## DATASET ENTRIES
import Summits.Schanuel.Schanuel.Theorems.DiophantineDichotomyApproximationPropertyHighSatelliteLemmas
import Summits.Schanuel.Schanuel.Theorems.DiophantineDichotomyApproximationPropertyPointDatumOfCloseZero
import Summits.Schanuel.Schanuel.Theorems.DiophantineDichotomyApproximationPropertyExistsPrimeFactorMem
import Summits.Schanuel.Schanuel.Theorems.DiophantineDichotomyApproximationPropertyBoxModIdeal
import Summits.Schanuel.Schanuel.Theorems.DiophantineDichotomyApproximationPropertySmallPrimeHypersurface
import Summits.Schanuel.Schanuel.Theorems.DiophantineDichotomyApproximationPropertyCycleAPIAt3GlueLemmas
import Summits.Schanuel.Schanuel.Theorems.DiophantineDichotomyApproximationPropertyZeroDimDictionary
import Literature.NumberTheory.Transcendental.NesterenkoEliminationProp411Holds
import Literature.NumberTheory.Transcendental.PhilipponCriterionProjDist
import Literature.RingTheory.MvPolynomial.HomogeneousDimension
import HarnessLib

/-!
# Stub `pointDatum_or_lowSurface3` of line `orbit-interpolation-determinant` (crux `ApproximationProperty`, stmt-Schanuel-6117) — datum, or the satellite lies on a LOW-DEGREE surface

Route `DiophantineDichotomy` (sub-problem `Schanuel/Schanuel`), crux
`Summit.Schanuel.Schanuel.Theses.DiophantineDichotomy.ApproximationProperty` (stmt-Schanuel-6117), line
`orbit-interpolation-determinant`, skeleton v26 (lead `prover-line-stmt-Schanuel-6117-c12-0`), registered stub
`pointDatum_or_lowSurface3` (KERNEL-c12.md §6(a)): step 1 of the high-satellite lever (…HighSatelliteOf.lean, p154175) run
at degree `d = ⌊Δ/M₁⌋` for an ARBITRARY constant `M₁ ≥ 64c₁`, WITHOUT any hypothesis on the degree of the satellite. For a
datum of the clause-free descent at `(Δ, 8Y)` whose orbit `𝔭` lies on a satellite `𝔮'` (prime of rank `2`, `𝔮' ≤ 𝔭`)
enveloping it at level `⌊C₄Δ⌋`: EITHER a `PointAPAbsAt 3`-datum at `(Δ, Y)`, OR a non-zero integer form `F` of degree
`1 ≤ d ≤ Δ/M₁` and height `≤ 8Y/c₁` having an irreducible factor `Q₂ ∈ 𝔮'` (degree `1 ≤ a₂ ≤ d`, `(Q₂)` prime): the
satellite lies on a surface of degree `≤ Δ/M₁`, for every `M₁` — its least surface degree is `o(Δ)` in the open kernel.

Proof: Dirichlet's box principle (landed `boxPrinciple`) at degree `d`, height `Y/c₁`; if `F ∉ 𝔮'` then `F ∉ 𝔭`
(landed `envelope_transport`), Nesterenko's PROVED Prop. 4.11 with `r = 1` makes the closest conjugate
`exp(−((binom(d+3,3)−4)/2·Y/c₁ − c_B(d+1))`-close, i.e. within `exp(−(Δh(𝔭) + Y deg 𝔭)/2M)` for
`M = 24c₁M₁³(8c₁ + c₁³)`, and the landed packaging `pointDatum_of_closeZero` returns the datum (bookkeeping: the landed
`HighSatellite.liouville_exponent_lt`, `smallness_le`, `rateA` with `κ = 1/M₁`); if `F ∈ 𝔮'`, the landed
`exists_primeFactor_mem` gives the factor.

Proofs only: no definitions, no named facts beyond the DISCHARGED Prop. 4.11 / Prop. 4.4. Sources: Nesterenko,
LNM 1752 (2001) Ch. 3 §4 Prop. 4.11 (pp. 40–41); Nesterenko–Philippon (eds.), LNM 1752 Ch. 4 §4 p. 61 (AP2).
-/

set_option linter.dupNamespace false

noncomputable section

attribute [local instance] MvPolynomial.gradedAlgebra

namespace Summit.Schanuel.Schanuel.Cruxes.ApproximationProperty.OrbitInterpolationDeterminant

open Literature.NumberTheory.Transcendental Literature.NumberTheory.Transcendental.Nesterenko
  Literature.NumberTheory.Transcendental.PhilipponMain MvPolynomial Real
open scoped BigOperators Nat

open HighSatellite in
/-- **Registered stub `pointDatum_or_lowSurface3`** (crux `stmt-Schanuel-6117`, line `orbit-interpolation-determinant`,
skeleton v26): for every `ω ∈ ℂ³`, `c₁ ≥ 1`, `C₄ ≥ c₁` and `M₁ ≥ 64c₁` there are `λ = 8` and `c ≥ c₁` such that at every
scale `Y ≥ Δ ≥ c`, a datum of the clause-free descent at `(Δ, λY)` whose orbit lies on a rank-2 prime `𝔮' ≤ 𝔭` enveloping
it at level `⌊C₄Δ⌋` yields EITHER a `PointAPAbsAt 3`-datum at `(Δ, Y)` OR a non-zero form `F` of degree `1 ≤ d ≤ Δ/M₁`,
`h(F) ≤ λY/c₁`, with an irreducible factor `Q₂ ∈ 𝔮'` of degree `1 ≤ a₂ ≤ d` generating a prime ideal (module docstring).
[cite: NesterenkoPhilippon2001, Ch. 3 Prop. 4.11 (pp. 40–41); Ch. 4 §4 (p. 61)] -/
theorem pointDatum_or_lowSurface3 : ∀ (ω : Fin 3 → ℂ) (c₁ : ℝ), 1 ≤ c₁ → ∀ C₄ : ℝ, c₁ ≤ C₄ → ∀ M₁ : ℝ, 64 * c₁ ≤ M₁ → ∃ lam : ℝ, 1 ≤ lam ∧ ∃ c : ℝ, c₁ ≤ c ∧ ∀ Δ Y : ℝ, c ≤ Δ → Δ ≤ Y → ∀ (Q : Rx 3) (a : ℕ) (P : Rx 3) (b : ℕ) (𝔮 : Ideal (Rx 3)) (T : Rx 3) (τ : ℕ) (𝔭 𝔮' : Ideal (Rx 3)), CycleAP3Datum ω c₁ Δ (lam * Y) Q a P b 𝔮 T τ 𝔭 → 𝔮'.IsPrime → IsUnmixedOfRank 𝔮' 2 → 𝔮' ≤ 𝔭 → homogeneousSubmodule (Fin (3 + 1)) ℚ ⌊C₄ * Δ⌋₊ ⊓ 𝔭.restrictScalars ℚ ≤ 𝔮'.restrictScalars ℚ → (∃ (K : Type) (_ : Field K) (_ : NumberField K) (β : Fin 3 → K) (σ : K →+* ℂ), (Module.finrank ℚ K : ℝ) ≤ (c * Δ) ^ 3 ∧ Height.logHeight (Fin.cons (1 : K) β : Fin (3 + 1) → K) ≤ c * Y * Δ ^ 2 ∧ ‖(fun j => σ (β j)) - ω‖ ≤ Real.exp (-((Δ * Height.logHeight (Fin.cons (1 : K) β : Fin (3 + 1) → K) + Y * Module.finrank ℚ K) / c))) ∨ (∃ (F Q₂ : Rx 3) (d a₂ : ℕ), F ≠ 0 ∧ F.IsHomogeneous d ∧ 1 ≤ d ∧ (d : ℝ) ≤ Δ / M₁ ∧ height F ≤ lam * Y / c₁ ∧ Q₂ ≠ 0 ∧ Q₂.IsHomogeneous a₂ ∧ 1 ≤ a₂ ∧ a₂ ≤ d ∧ (Ideal.span {Q₂}).IsPrime ∧ Q₂ ∣ F ∧ Q₂ ∈ 𝔮') := by
  intro ω c₁ hc₁ C₄ hC₄ M₁ hM₁
  classical
  have hc₁0 : 0 < c₁ := by linarith
  have hM₁0 : 0 < M₁ := by linarith
  -- constants at `ω`
  obtain ⟨cB, hcB, hbox₁⟩ := boxPrinciple 3 ω
  obtain ⟨κ, hκdef⟩ : ∃ κ : ℝ, κ = 1 / M₁ := ⟨_, rfl⟩
  have hκ0 : 0 < κ := hκdef ▸ by positivity
  have hκ64 : κ ≤ 1 / (64 * c₁) := by rw [hκdef]; exact one_div_le_one_div_of_le (by positivity) hM₁
  have hκ1 : κ ≤ 1 := hκ64.trans (by rw [div_le_one (by positivity)]; linarith)
  obtain ⟨r₀, hr₀def⟩ : ∃ r₀ : ℝ, r₀ = κ ^ 3 / 96 := ⟨_, rfl⟩
  have hr₀0 : 0 < r₀ := hr₀def ▸ by positivity
  obtain ⟨M₀, hM₀def⟩ : ∃ M₀ : ℝ, M₀ = 2 * c₁ * (8 * c₁ + c₁ ^ 3) / r₀ := ⟨_, rfl⟩
  have hM₀ : 0 < M₀ := hM₀def ▸ by positivity
  -- the packaging constant (boost `λ = 8`)
  obtain ⟨cP, hcP, hpack⟩ := pointDatum_of_closeZero 3 (by norm_num) stub_zeroDimDictionary ω c₁ 8 M₀ hc₁ (by norm_num) hM₀
  obtain ⟨c, hcdef⟩ : ∃ c : ℝ, c = cP + ((8 + 6 * c₁ * cB) / r₀ + 1) + 2 / κ := ⟨_, rfl⟩
  have hpos1 : 0 ≤ (8 + 6 * c₁ * cB) / r₀ + 1 := by positivity
  have hpos2 : 0 ≤ 2 / κ := by positivity
  have hcPc : cP ≤ c := by rw [hcdef]; linarith
  have hcP0 : 0 < cP := by linarith
  refine ⟨8, by norm_num, c, hcP.trans hcPc, ?_⟩
  intro Δ Y hΔ hY Q a P b 𝔮 T τ 𝔭 𝔮' hdat h𝔮'p h𝔮'u hle henv
  -- unpack the datum
  obtain ⟨-, -, -, -, -, -, -, -, -, -, -, -, -, -, -, -, -, -, -, -, -,
    h𝔭p, h𝔭h, h𝔭u, -, -, -, hD, hh, habs⟩ := hdat
  -- scales
  have hcPΔ : cP ≤ Δ := hcPc.trans hΔ
  have hΔ₁ : (8 + 6 * c₁ * cB) / r₀ + 1 ≤ Δ := by rw [hcdef] at hΔ; linarith
  have hκΔ2 : 2 ≤ κ * Δ := by
    have h2 : 2 / κ ≤ Δ := by rw [hcdef] at hΔ; linarith
    rw [div_le_iff₀ hκ0] at h2
    linarith [mul_comm Δ κ]
  have hΔ1 : 1 ≤ Δ := by linarith
  have hΔ0 : 0 < Δ := by linarith
  have hY0 : 0 < Y := by linarith
  have hD1 : (1 : ℝ) ≤ ideg 𝔭 1 := by
    exact_mod_cast Literature.Barriers.Schanuel.one_le_ideg_of_isPrime
      NesterenkoPhilippon2001_ch3_prop_4_4_holds le_rfl (by norm_num) h𝔭p h𝔭h h𝔭u
  have hh0 : 0 ≤ iheight 𝔭 1 := height_nonneg _
  -- the auxiliary degree `d₁ = ⌊κΔ⌋ = ⌊Δ/M₁⌋`
  obtain ⟨d₁, hd₁def⟩ : ∃ d₁ : ℕ, d₁ = ⌊κ * Δ⌋₊ := ⟨_, rfl⟩
  have hd₁le : (d₁ : ℝ) ≤ κ * Δ := hd₁def ▸ Nat.floor_le (by positivity)
  have hd₁ge : κ * Δ / 2 ≤ d₁ := by
    have := Nat.lt_floor_add_one (κ * Δ)
    rw [← hd₁def] at this
    linarith
  have hd₁pos : 1 ≤ d₁ := by
    have : (1 : ℝ) ≤ d₁ := by linarith
    exact_mod_cast this
  have hd₁M : (d₁ : ℝ) ≤ Δ / M₁ := by rw [hκdef] at hd₁le; simpa [one_div, div_eq_inv_mul] using hd₁le
  have h2d₁ : 2 * (d₁ : ℝ) ≤ Δ / (32 * c₁) := by
    calc 2 * (d₁ : ℝ) ≤ 2 * (κ * Δ) := by linarith
      _ ≤ 2 * (1 / (64 * c₁) * Δ) := by gcongr
      _ = Δ / (32 * c₁) := by field_simp; ring
  have h2d₁' : 2 * (d₁ : ℝ) ≤ Δ := h2d₁.trans (div_le_self hΔ0.le (by linarith))
  -- the height scale `N = ⌊e^{Y/c₁}⌋`
  obtain ⟨N, hNdef⟩ : ∃ N : ℕ, N = ⌊Real.exp (Y / c₁)⌋₊ := ⟨_, rfl⟩
  have hN1 : 1 ≤ N := hNdef ▸ Nat.le_floor (by exact_mod_cast Real.one_le_exp (by positivity : 0 ≤ Y / c₁))
  have hNpos : (0 : ℝ) < N := by exact_mod_cast hN1
  have hlogN : Real.log N ≤ Y / c₁ := by
    calc Real.log N ≤ Real.log (Real.exp (Y / c₁)) :=
          Real.log_le_log hNpos (hNdef ▸ Nat.floor_le (Real.exp_pos _).le)
      _ = Y / c₁ := Real.log_exp _
  have hlogN1 : Y / c₁ ≤ Real.log ((N : ℝ) + 1) := by
    rw [Real.le_log_iff_exp_le (by positivity)]
    exact (hNdef ▸ Nat.lt_floor_add_one (Real.exp (Y / c₁))).le
  have hL0 : 0 ≤ Real.log ((N : ℝ) + 1) := Real.log_nonneg (by linarith)
  -- a variable outside the satellite; the auxiliary degree sits below the envelope level
  obtain ⟨i, hi⟩ : ∃ i, (X i : Rx 3) ∉ 𝔮' := by
    haveI := h𝔮'p
    refine Literature.RingTheory.MvPolynomial.exists_X_notMem_of_ringKrullDim_ne_zero ?_
    rw [SatelliteRestartGlue.rank_eq_two h𝔮'p h𝔮'u]
    exact_mod_cast (by norm_num : (2 : ℕ) ≠ 0)
  have hlev : d₁ ≤ ⌊C₄ * Δ⌋₊ := by
    refine Nat.le_floor ?_
    have : (d₁ : ℝ) ≤ Δ := by linarith
    exact this.trans (le_mul_of_one_le_left hΔ0.le (hc₁.trans hC₄))
  -- Step 1: Dirichlet in degree `d₁`
  have h4 : 4 ≤ (d₁ + 3).choose d₁ := by
    rw [Nat.choose_symm_add]
    calc 4 = (1 + 3).choose 3 := by decide
      _ ≤ (d₁ + 3).choose 3 := Nat.choose_le_choose 3 (by omega)
  obtain ⟨F, hF0, hFhom, hF1, -, hFh, hFsmall⟩ := hbox₁ d₁ N ((d₁ + 3).choose d₁) hN1 h4 le_rfl
  have hFh' : height F ≤ Y / c₁ := hFh.trans hlogN
  by_cases hF𝔮' : F ∈ 𝔮'
  · -- the satellite contains an irreducible factor of `F`: the LOW SURFACE
    obtain ⟨Q₂, a₂, hQ₂0, hQ₂hom, ha₂1, ha₂d, hQ₂prime, hdvd, hQ₂𝔮'⟩ :=
      exists_primeFactor_mem F d₁ 𝔮' hF0 hFhom h𝔮'p hF𝔮'
    refine Or.inr ⟨F, Q₂, d₁, a₂, hF0, hFhom, hd₁pos, hd₁M, ?_, hQ₂0, hQ₂hom, ha₂1, ha₂d, hQ₂prime, hdvd, hQ₂𝔮'⟩
    calc height F ≤ Y / c₁ := hFh'
      _ ≤ 8 * Y / c₁ := by rw [div_le_div_iff_of_pos_right hc₁0]; linarith
  · -- `F ∉ 𝔮'`, hence `F ∉ 𝔭` by the envelope: the closest conjugate is a datum
    left
    have hF𝔭 : F ∉ 𝔭 := fun hmem => hF𝔮' (mem_of_envelope h𝔮'p hi henv hFhom hlev hmem)
    have hFsmall' : ‖aeval (Fin.cons 1 ω : Fin (3 + 1) → ℂ) F‖ ≤
        Real.exp (cB * (2 * κ * Δ + 1) - (r₀ * Δ ^ 3 - 2) * Real.log ((N : ℝ) + 1)) := by
      refine hFsmall.trans ?_
      rw [Real.exp_le_exp]
      have hC : ((d₁ : ℝ) + 1) ^ 3 ≤ 6 * (((d₁ + 3).choose d₁ : ℕ) : ℝ) := by
        have h' : (d₁ + 1) ^ 3 ≤ 3 ! * (d₁ + 3).choose d₁ :=
          SmallPrimeHypersurface.succ_pow_le_factorial_mul_choose d₁ 3
        have h'' : (d₁ + 1) ^ 3 ≤ 6 * (d₁ + 3).choose d₁ := by simpa [Nat.factorial] using h'
        exact_mod_cast h''
      have hrate : r₀ * Δ ^ 3 - 2 ≤ ((((d₁ + 3).choose d₁ : ℕ) : ℝ) - 4) / 2 :=
        rateA hC hd₁ge hκ0.le hΔ0.le (le_of_eq hr₀def)
      have e1 : cB * ((d₁ : ℝ) + 1) ≤ cB * (2 * κ * Δ + 1) := mul_le_mul_of_nonneg_left (by linarith) hcB.le
      have e2 := mul_le_mul_of_nonneg_right hrate hL0
      linarith
    -- Nesterenko's Prop. 4.11 with `r = 1`
    have hω₁0 : (Fin.cons 1 ω : Fin (3 + 1) → ℂ) ≠ 0 := fun h0 => by
      have := congr_fun h0 0
      simp at this
    have h411 := (NesterenkoPhilippon2001_ch3_prop_4_11_holds 3 1 𝔭 F d₁ le_rfl (by norm_num) h𝔭p h𝔭h h𝔭u
      hFhom hd₁pos hF𝔭).2 rfl (Fin.cons 1 ω) hω₁0
    obtain ⟨E, hEdef⟩ : ∃ E : ℝ,
        E = height F * ideg 𝔭 1 + iheight 𝔭 1 * d₁ + 11 * ((3 : ℕ) : ℝ) ^ 2 * ideg 𝔭 1 * d₁ := ⟨_, rfl⟩
    rw [← hEdef] at h411
    have hdgΔ : (d₁ : ℝ) ≤ Δ / (32 * c₁) := le_trans (by linarith) h2d₁
    have hElt : -((Δ * iheight 𝔭 1 + 8 * Y * ideg 𝔭 1) / c₁) + E < 0 := by
      rw [hEdef]
      push_cast
      exact liouville_exponent_lt hc₁ hΔ0 hY hD1 hh0 hdgΔ hFh'
    have hsmall𝔭 : iabs 𝔭 1 (Fin.cons 1 ω) * Real.exp E < 1 := by
      calc iabs 𝔭 1 (Fin.cons 1 ω) * Real.exp E
          ≤ Real.exp (-((Δ * iheight 𝔭 1 + 8 * Y * ideg 𝔭 1) / c₁)) * Real.exp E :=
            mul_le_mul_of_nonneg_right habs (Real.exp_pos _).le
        _ = Real.exp (-((Δ * iheight 𝔭 1 + 8 * Y * ideg 𝔭 1) / c₁) + E) := by rw [← Real.exp_add]
        _ < 1 := Real.exp_lt_one_iff.mpr hElt
    have hρlt : rho (Fin.cons 1 ω) 𝔭 < normAt (Fin.cons 1 ω) F := by
      by_contra hcon
      rw [bezoutDelta_of_le (not_lt.mp hcon)] at h411
      exact lt_irrefl _ (lt_of_le_of_lt h411 hsmall𝔭)
    -- the form is that small
    have hX : Δ * iheight 𝔭 1 + Y * ideg 𝔭 1 ≤ (8 * c₁ + c₁ ^ 3) * Y * Δ ^ 3 := by
      have e1 : Δ * iheight 𝔭 1 ≤ Δ * (c₁ * (8 * Y) * Δ ^ 2) := mul_le_mul_of_nonneg_left hh hΔ0.le
      have e2 : Y * ideg 𝔭 1 ≤ Y * (c₁ * Δ) ^ 3 := mul_le_mul_of_nonneg_left hD hY0.le
      have e3 : Δ * (c₁ * (8 * Y) * Δ ^ 2) + Y * (c₁ * Δ) ^ 3 = (8 * c₁ + c₁ ^ 3) * Y * Δ ^ 3 := by ring
      linarith
    have hnorm : normAt (Fin.cons 1 ω) F ≤ Real.exp (-((Δ * iheight 𝔭 1 + Y * ideg 𝔭 1) / (2 * M₀))) := by
      have h1 : normAt (Fin.cons 1 ω) F ≤ ‖aeval (Fin.cons 1 ω : Fin (3 + 1) → ℂ) F‖ := by
        unfold normAt
        exact div_le_self (norm_nonneg _)
          (one_le_mul_of_one_le_of_one_le hF1 (one_le_pow₀ (one_le_norm_cons_one ω)))
      have h2 := smallness_le (κ := κ) (L := Real.log ((N : ℝ) + 1)) hr₀0 hcB hκ1 hc₁ hΔ₁ hY hlogN1 hX
      rw [← hM₀def] at h2
      exact h1.trans (hFsmall'.trans (Real.exp_le_exp.mpr h2))
    -- some conjugate is within that distance
    have hne : (projDist (Fin.cons 1 ω : Fin (3 + 1) → ℂ) '' projZeros 𝔭).Nonempty := by
      obtain ⟨cd, -, hdict⟩ := stub_zeroDimDictionary 3 (by norm_num)
      obtain ⟨K, _i1, _i2, bK, hb0, hzeros, -⟩ := hdict 𝔭 h𝔭p h𝔭h h𝔭u
      obtain ⟨σ₀⟩ := (inferInstance : Nonempty (K →+* ℂ))
      have hz0 : (fun j => σ₀ (bK j)) ≠ 0 := by
        intro h0
        apply hb0
        funext j
        have := congr_fun h0 j
        simpa using this
      have hz : (fun j => σ₀ (bK j)) ∈ projZeros 𝔭 := (hzeros _).mpr ⟨hz0, σ₀, 1, by simp⟩
      exact ⟨_, _, hz, rfl⟩
    obtain ⟨_, ⟨z, hz, rfl⟩, hzlt⟩ := exists_lt_of_csInf_lt hne hρlt
    have hzle : projDist (Fin.cons 1 ω) z ≤ Real.exp (-((Δ * iheight 𝔭 1 + Y * ideg 𝔭 1) / (2 * M₀))) :=
      (hzlt.trans_le hnorm).le
    -- packaging
    have hh' : iheight 𝔭 1 ≤ c₁ * (8 * Y) * Δ ^ (3 - 1) := by rw [show (3 : ℕ) - 1 = 2 from rfl]; exact hh
    obtain ⟨K, iF, iN, β, σ, hd, hhK, hacc⟩ := hpack Δ Y hcPΔ hY 𝔭 h𝔭p h𝔭h h𝔭u hD hh' z hz hzle
    refine ⟨K, iF, iN, β, σ, ?_, ?_, ?_⟩
    · exact hd.trans (pow_le_pow_left₀ (by positivity) (mul_le_mul_of_nonneg_right hcPc hΔ0.le) 3)
    · have hhK' : Height.logHeight (Fin.cons (1 : K) β : Fin (3 + 1) → K) ≤ cP * Y * Δ ^ 2 := by
        rw [show (3 : ℕ) - 1 = 2 from rfl] at hhK; exact hhK
      exact hhK'.trans (mul_le_mul_of_nonneg_right (mul_le_mul_of_nonneg_right hcPc hY0.le) (sq_nonneg _))
    · refine hacc.trans ?_
      rw [Real.exp_le_exp, neg_le_neg_iff]
      exact div_le_div_of_nonneg_left (by positivity) hcP0 hcPc

end Summit.Schanuel.Schanuel.Cruxes.ApproximationProperty.OrbitInterpolationDeterminant

end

## WHAT TO DO
Transcribe, exactly and without additions, the lines of the records above, beginning with the line that contains "mul_le_mul_of_nonneg_right habs (Real.exp_pos" and ending with the line that contains "exact div_le_self (norm_nonneg _)", both included.

## TASK RESPONSE
            mul_le_mul_of_nonneg_right habs (Real.exp_pos _).le
        _ = Real.exp (-((Δ * iheight 𝔭 1 + 8 * Y * ideg 𝔭 1) / c₁) + E) := by rw [← Real.exp_add]
        _ < 1 := Real.exp_lt_one_iff.mpr hElt
    have hρlt : rho (Fin.cons 1 ω) 𝔭 < normAt (Fin.cons 1 ω) F := by
      by_contra hcon
      rw [bezoutDelta_of_le (not_lt.mp hcon)] at h411
      exact lt_irrefl _ (lt_of_le_of_lt h411 hsmall𝔭)
    -- the form is that small
    have hX : Δ * iheight 𝔭 1 + Y * ideg 𝔭 1 ≤ (8 * c₁ + c₁ ^ 3) * Y * Δ ^ 3 := by
      have e1 : Δ * iheight 𝔭 1 ≤ Δ * (c₁ * (8 * Y) * Δ ^ 2) := mul_le_mul_of_nonneg_left hh hΔ0.le
      have e2 : Y * ideg 𝔭 1 ≤ Y * (c₁ * Δ) ^ 3 := mul_le_mul_of_nonneg_left hD hY0.le
      have e3 : Δ * (c₁ * (8 * Y) * Δ ^ 2) + Y * (c₁ * Δ) ^ 3 = (8 * c₁ + c₁ ^ 3) * Y * Δ ^ 3 := by ring
      linarith
    have hnorm : normAt (Fin.cons 1 ω) F ≤ Real.exp (-((Δ * iheight 𝔭 1 + Y * ideg 𝔭 1) / (2 * M₀))) := by
      have h1 : normAt (Fin.cons 1 ω) F ≤ ‖aeval (Fin.cons 1 ω : Fin (3 + 1) → ℂ) F‖ := by
        unfold normAt
        exact div_le_self (norm_nonneg _)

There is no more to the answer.